- The problem -
Look through the listing below and write out exactly the lines from the line with "rw [risoLoc_toSubring_eq hBO, mem_locAtCentre_iff]" to the line with "absurd h hy⟩", both included, and no others.

↓

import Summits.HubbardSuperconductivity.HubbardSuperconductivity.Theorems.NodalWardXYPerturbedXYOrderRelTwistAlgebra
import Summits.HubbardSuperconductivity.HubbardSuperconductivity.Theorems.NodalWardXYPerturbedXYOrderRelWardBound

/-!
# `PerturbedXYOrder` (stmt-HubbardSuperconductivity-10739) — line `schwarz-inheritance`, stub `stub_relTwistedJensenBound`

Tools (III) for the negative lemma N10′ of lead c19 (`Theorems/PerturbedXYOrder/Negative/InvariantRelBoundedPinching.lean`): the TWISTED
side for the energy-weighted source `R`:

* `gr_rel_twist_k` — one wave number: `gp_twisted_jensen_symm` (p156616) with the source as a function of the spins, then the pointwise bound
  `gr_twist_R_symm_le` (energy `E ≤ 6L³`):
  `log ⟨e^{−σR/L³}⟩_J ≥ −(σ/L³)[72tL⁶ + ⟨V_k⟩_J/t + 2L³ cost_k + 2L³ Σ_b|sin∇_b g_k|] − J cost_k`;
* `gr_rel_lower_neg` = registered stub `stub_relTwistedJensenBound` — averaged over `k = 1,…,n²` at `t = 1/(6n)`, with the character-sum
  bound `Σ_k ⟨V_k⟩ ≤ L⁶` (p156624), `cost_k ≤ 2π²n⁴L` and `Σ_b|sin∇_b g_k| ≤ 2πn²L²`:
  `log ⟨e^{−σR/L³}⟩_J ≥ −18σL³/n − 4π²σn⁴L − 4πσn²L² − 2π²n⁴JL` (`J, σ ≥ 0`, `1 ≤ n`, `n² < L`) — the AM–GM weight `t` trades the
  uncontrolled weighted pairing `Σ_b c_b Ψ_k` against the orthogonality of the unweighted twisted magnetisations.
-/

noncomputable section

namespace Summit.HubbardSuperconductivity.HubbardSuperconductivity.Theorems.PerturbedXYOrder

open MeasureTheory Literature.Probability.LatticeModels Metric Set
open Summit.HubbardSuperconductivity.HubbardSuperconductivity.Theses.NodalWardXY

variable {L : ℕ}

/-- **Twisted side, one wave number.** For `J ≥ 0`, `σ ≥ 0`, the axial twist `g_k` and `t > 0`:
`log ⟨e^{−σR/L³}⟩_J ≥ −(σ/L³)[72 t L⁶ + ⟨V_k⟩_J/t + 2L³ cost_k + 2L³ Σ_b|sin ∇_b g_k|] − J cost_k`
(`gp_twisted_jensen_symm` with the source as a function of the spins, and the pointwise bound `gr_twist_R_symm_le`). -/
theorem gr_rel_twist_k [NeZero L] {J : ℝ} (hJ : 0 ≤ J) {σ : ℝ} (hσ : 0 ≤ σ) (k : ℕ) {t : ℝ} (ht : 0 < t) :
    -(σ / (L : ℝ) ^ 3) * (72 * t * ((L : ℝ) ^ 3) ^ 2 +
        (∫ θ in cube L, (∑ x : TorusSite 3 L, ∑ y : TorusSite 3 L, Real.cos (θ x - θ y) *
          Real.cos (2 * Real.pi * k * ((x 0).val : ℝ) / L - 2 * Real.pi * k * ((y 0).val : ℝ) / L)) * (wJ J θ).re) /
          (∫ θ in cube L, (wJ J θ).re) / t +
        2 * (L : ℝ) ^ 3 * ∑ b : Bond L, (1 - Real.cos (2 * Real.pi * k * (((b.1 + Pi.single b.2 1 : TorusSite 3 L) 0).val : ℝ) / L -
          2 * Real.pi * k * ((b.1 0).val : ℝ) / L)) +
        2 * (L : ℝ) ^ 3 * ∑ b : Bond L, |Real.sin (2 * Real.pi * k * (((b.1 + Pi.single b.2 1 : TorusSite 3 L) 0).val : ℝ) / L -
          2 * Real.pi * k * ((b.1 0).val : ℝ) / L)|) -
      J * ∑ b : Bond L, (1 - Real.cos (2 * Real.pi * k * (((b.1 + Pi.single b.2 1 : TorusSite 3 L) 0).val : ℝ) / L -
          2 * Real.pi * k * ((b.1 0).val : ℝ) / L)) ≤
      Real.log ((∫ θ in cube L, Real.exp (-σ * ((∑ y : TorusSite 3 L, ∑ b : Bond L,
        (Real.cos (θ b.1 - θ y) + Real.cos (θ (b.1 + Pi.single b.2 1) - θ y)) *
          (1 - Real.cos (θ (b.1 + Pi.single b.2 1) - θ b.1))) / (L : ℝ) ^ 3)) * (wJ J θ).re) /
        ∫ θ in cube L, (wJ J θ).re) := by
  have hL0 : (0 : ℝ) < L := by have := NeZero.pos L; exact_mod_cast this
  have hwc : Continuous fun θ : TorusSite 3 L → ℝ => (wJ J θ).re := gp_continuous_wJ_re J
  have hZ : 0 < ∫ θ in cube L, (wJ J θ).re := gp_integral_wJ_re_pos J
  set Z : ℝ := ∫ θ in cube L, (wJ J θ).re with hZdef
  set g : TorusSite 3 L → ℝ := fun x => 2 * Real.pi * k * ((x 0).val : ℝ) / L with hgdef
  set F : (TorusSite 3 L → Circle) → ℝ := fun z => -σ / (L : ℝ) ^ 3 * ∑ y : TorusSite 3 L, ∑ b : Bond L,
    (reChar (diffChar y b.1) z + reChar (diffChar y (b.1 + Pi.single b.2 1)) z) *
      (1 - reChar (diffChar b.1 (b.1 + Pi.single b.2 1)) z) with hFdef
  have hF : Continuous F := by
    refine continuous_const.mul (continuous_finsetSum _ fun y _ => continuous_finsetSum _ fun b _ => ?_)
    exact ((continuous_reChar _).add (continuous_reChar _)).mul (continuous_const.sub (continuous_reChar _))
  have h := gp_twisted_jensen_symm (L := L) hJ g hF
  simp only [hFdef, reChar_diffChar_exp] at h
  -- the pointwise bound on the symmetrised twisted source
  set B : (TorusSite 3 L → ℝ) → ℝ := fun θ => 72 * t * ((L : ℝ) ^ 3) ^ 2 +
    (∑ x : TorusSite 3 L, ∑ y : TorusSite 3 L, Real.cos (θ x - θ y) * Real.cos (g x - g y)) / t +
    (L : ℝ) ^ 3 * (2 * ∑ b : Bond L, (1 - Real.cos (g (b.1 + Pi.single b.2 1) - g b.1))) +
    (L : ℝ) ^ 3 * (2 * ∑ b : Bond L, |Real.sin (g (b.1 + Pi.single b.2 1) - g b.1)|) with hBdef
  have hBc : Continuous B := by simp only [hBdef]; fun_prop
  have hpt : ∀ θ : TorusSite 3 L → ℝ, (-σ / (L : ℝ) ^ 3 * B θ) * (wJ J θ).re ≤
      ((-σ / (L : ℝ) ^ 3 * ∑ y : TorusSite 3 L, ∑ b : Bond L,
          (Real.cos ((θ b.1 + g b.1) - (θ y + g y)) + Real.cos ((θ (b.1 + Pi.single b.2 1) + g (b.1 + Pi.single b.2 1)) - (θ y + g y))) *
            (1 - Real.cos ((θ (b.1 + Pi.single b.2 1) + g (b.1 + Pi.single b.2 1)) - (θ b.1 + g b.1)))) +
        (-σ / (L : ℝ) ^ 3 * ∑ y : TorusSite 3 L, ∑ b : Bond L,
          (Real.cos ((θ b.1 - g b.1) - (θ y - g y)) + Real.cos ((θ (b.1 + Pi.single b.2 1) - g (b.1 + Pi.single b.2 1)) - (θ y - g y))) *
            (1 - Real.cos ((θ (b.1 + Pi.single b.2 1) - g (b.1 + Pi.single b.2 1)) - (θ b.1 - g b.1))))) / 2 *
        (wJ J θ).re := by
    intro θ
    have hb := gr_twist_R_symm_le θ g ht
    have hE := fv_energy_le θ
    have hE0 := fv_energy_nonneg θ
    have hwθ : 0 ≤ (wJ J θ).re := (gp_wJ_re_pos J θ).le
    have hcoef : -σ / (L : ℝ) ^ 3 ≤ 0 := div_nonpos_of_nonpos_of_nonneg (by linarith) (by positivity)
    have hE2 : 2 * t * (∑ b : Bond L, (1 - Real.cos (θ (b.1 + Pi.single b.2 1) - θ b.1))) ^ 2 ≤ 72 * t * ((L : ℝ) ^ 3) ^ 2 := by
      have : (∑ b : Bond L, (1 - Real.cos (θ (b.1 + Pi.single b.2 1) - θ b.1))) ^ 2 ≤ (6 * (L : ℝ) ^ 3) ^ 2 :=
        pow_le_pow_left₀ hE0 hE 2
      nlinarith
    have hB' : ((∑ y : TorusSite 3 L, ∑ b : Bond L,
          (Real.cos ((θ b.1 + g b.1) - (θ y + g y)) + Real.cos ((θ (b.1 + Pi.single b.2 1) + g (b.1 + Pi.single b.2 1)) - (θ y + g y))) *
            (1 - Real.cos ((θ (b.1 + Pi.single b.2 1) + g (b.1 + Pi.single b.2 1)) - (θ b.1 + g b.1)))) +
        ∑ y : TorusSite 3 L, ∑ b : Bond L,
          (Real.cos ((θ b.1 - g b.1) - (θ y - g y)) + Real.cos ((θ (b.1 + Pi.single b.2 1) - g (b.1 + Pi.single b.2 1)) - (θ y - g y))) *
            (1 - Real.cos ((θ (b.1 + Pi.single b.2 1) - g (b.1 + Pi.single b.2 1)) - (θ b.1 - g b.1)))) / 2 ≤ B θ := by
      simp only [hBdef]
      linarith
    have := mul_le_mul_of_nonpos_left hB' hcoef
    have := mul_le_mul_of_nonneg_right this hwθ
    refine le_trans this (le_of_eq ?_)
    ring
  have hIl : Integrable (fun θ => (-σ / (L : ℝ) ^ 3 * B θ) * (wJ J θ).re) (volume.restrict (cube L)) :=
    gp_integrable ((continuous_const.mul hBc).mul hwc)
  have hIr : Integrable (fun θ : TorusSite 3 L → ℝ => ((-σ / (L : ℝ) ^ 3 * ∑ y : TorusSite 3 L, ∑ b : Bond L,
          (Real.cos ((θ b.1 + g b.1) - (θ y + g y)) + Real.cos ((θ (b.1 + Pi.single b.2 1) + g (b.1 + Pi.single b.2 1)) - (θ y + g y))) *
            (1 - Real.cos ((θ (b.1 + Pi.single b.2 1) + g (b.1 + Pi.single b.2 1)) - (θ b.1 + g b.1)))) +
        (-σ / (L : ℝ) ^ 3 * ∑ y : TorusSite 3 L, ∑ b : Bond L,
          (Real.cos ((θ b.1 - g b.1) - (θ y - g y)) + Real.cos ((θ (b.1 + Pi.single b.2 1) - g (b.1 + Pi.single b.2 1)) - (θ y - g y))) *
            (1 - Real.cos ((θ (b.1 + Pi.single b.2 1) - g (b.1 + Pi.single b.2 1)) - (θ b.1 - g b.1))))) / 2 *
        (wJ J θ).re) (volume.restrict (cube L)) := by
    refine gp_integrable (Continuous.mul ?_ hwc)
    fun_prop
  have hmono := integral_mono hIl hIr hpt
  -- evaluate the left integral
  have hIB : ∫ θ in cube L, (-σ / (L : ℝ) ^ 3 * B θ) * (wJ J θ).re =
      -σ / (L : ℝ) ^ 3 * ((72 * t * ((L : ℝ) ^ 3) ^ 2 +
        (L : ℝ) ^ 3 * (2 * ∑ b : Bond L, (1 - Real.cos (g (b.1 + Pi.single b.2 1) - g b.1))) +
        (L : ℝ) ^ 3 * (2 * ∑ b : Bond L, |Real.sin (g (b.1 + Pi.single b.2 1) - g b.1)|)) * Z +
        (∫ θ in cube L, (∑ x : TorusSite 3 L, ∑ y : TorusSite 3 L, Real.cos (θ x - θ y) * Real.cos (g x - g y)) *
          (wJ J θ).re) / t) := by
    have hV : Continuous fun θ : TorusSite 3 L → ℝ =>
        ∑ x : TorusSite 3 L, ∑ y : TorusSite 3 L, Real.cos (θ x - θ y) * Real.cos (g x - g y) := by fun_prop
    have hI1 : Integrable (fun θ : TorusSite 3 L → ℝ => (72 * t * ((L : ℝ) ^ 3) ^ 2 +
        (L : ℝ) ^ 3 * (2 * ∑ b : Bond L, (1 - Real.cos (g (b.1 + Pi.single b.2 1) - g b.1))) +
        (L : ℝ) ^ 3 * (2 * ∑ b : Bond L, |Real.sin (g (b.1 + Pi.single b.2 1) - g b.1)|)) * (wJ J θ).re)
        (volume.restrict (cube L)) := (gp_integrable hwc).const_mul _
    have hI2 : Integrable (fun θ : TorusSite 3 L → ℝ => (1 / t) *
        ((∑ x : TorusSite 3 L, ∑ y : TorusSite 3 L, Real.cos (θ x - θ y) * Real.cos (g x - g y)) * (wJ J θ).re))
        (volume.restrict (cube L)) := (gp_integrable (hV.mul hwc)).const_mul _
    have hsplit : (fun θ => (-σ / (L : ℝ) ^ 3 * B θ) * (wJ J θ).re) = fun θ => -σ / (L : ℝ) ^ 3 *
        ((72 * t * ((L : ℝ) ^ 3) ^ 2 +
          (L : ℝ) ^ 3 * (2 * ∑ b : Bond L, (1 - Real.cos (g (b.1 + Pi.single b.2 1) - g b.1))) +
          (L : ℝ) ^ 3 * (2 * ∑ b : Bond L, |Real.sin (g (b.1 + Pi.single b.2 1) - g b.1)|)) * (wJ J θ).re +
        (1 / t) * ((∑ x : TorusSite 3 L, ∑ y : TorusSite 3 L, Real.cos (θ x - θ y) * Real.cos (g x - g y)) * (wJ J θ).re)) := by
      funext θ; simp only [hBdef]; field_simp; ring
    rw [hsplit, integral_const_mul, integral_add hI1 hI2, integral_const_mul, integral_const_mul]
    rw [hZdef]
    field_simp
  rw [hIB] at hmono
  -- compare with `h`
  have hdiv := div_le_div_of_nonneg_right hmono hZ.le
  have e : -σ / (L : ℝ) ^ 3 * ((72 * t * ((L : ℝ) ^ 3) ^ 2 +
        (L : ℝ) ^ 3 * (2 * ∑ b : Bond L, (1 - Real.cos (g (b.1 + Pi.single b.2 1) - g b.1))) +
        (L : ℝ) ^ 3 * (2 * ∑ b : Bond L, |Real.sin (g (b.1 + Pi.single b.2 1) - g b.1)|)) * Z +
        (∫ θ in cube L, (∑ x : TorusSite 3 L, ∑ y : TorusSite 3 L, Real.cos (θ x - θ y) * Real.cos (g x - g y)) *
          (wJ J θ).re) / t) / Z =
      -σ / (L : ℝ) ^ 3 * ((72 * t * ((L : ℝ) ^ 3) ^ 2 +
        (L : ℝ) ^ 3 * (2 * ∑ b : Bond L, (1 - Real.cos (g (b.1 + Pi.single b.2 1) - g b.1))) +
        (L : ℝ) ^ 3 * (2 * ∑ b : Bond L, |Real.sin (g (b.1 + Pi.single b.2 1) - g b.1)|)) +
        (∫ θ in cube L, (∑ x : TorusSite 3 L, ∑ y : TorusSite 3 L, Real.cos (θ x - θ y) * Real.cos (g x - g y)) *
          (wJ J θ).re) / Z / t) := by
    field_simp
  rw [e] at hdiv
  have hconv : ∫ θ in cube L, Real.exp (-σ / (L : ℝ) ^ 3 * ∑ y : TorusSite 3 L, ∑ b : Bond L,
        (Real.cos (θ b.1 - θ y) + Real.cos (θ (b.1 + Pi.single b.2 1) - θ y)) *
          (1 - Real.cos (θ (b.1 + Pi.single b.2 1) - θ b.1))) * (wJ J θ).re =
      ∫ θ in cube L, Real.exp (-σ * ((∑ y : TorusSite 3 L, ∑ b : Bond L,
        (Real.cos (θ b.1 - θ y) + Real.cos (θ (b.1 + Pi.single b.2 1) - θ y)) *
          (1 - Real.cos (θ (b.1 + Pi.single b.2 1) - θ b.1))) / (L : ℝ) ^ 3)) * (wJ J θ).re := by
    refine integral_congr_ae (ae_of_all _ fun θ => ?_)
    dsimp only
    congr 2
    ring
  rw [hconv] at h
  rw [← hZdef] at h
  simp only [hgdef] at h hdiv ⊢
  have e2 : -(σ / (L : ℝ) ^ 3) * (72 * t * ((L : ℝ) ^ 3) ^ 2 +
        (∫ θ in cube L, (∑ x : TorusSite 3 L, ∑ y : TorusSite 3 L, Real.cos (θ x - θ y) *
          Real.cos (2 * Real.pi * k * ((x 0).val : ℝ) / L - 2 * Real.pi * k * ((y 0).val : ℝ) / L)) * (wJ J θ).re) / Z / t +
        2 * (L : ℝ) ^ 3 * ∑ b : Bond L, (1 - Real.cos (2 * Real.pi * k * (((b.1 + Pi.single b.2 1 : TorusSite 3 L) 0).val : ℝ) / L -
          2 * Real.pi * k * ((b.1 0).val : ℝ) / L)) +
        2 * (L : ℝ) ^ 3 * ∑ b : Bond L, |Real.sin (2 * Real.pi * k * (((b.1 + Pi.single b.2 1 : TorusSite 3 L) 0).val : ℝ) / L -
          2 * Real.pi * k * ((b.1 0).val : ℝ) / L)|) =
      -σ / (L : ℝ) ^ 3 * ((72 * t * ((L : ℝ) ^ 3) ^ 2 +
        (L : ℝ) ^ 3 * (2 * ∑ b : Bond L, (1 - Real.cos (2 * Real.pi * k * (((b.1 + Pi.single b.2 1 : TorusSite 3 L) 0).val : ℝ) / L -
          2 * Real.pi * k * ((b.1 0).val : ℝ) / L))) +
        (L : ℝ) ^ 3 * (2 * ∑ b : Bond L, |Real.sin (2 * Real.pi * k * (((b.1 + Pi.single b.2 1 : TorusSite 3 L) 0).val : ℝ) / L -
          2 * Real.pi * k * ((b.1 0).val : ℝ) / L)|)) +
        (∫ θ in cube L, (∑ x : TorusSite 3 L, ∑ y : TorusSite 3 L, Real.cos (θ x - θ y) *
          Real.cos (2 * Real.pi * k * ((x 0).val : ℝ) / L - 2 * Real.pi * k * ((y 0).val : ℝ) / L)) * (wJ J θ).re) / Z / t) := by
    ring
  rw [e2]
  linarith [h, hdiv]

↑
↓

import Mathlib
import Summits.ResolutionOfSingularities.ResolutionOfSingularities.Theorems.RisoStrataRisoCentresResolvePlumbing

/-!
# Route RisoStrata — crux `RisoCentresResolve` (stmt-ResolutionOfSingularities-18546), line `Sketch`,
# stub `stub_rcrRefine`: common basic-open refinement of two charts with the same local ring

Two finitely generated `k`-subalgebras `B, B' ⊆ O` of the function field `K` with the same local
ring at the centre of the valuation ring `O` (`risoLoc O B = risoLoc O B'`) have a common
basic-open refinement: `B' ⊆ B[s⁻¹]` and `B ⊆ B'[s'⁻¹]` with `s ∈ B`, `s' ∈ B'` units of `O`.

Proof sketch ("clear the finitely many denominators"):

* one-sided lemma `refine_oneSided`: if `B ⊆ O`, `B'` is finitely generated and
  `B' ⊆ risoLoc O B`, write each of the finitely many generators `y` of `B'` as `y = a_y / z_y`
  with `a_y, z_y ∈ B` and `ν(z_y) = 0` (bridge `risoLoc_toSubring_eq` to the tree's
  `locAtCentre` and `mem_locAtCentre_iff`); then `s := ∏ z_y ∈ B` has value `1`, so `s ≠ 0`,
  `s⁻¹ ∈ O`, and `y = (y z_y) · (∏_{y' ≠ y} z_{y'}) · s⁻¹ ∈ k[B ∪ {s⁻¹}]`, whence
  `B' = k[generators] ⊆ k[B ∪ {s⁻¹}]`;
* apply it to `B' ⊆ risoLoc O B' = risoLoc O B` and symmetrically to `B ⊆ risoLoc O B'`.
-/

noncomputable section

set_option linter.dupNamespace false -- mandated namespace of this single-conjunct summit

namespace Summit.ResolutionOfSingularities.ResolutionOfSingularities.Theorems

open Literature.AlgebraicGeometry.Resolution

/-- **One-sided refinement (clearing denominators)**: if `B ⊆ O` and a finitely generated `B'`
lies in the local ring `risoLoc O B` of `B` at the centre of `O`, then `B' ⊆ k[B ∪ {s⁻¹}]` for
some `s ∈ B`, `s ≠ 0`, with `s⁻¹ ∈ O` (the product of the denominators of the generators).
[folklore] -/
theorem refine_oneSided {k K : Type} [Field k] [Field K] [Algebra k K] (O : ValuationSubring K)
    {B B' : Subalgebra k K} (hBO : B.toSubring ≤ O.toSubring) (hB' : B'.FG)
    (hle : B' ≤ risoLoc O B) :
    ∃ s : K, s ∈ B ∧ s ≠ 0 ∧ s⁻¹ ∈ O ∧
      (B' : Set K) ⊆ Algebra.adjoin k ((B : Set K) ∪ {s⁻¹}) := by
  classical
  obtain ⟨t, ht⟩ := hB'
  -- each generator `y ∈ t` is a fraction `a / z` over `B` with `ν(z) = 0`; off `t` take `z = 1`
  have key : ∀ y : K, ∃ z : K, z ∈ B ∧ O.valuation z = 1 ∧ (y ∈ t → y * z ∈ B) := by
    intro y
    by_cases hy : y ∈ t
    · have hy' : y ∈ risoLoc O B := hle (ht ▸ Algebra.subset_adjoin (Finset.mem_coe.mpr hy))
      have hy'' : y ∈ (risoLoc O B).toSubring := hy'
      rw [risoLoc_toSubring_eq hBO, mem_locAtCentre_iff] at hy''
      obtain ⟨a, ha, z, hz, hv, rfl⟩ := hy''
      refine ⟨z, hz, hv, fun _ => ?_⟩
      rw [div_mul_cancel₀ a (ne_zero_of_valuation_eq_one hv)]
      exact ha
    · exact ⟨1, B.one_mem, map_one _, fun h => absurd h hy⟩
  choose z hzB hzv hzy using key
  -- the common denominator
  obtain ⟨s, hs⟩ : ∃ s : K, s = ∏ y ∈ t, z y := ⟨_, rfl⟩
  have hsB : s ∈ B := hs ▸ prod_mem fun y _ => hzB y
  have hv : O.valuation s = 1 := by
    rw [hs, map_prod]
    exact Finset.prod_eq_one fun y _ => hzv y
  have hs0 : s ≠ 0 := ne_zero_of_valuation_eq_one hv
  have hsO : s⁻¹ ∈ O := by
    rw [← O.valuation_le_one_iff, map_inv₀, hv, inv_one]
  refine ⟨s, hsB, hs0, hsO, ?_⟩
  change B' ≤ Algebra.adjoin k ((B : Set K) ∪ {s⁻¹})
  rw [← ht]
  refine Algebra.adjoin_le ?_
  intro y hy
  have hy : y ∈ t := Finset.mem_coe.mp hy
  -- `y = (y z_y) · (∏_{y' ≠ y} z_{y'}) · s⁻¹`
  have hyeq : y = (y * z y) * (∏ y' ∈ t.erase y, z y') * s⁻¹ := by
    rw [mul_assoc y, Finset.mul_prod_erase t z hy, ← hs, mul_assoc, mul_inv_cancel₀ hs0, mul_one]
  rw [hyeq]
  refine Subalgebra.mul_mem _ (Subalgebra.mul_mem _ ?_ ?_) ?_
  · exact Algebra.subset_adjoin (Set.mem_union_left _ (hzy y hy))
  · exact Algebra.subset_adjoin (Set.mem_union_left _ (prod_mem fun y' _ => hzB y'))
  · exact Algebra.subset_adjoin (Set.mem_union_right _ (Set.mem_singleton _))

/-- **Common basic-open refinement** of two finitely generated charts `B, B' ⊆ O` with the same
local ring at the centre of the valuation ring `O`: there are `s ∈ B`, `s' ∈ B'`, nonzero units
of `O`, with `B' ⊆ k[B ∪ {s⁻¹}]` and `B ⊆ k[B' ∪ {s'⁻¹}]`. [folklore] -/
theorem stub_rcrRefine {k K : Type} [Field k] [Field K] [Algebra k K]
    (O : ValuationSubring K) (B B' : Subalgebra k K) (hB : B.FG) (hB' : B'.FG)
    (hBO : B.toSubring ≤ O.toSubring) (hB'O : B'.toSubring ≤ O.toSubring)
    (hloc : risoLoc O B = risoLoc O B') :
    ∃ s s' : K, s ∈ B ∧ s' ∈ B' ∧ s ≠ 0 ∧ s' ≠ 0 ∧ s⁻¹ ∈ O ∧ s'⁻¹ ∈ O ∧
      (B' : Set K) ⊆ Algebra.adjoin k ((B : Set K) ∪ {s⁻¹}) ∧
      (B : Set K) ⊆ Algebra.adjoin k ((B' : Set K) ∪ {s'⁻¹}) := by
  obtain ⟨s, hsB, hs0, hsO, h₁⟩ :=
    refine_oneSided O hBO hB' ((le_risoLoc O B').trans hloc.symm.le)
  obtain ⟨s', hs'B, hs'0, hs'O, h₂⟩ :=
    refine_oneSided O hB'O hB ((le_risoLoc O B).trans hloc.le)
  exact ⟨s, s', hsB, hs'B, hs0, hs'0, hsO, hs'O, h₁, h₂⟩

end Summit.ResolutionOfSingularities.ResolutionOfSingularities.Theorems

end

↑

- Answer space -
      rw [risoLoc_toSubring_eq hBO, mem_locAtCentre_iff] at hy''
      obtain ⟨a, ha, z, hz, hv, rfl⟩ := hy''
      refine ⟨z, hz, hv, fun _ => ?_⟩
      rw [div_mul_cancel₀ a (ne_zero_of_valuation_eq_one hv)]
      exact ha
    · exact ⟨1, B.one_mem, map_one _, fun h => absurd h hy⟩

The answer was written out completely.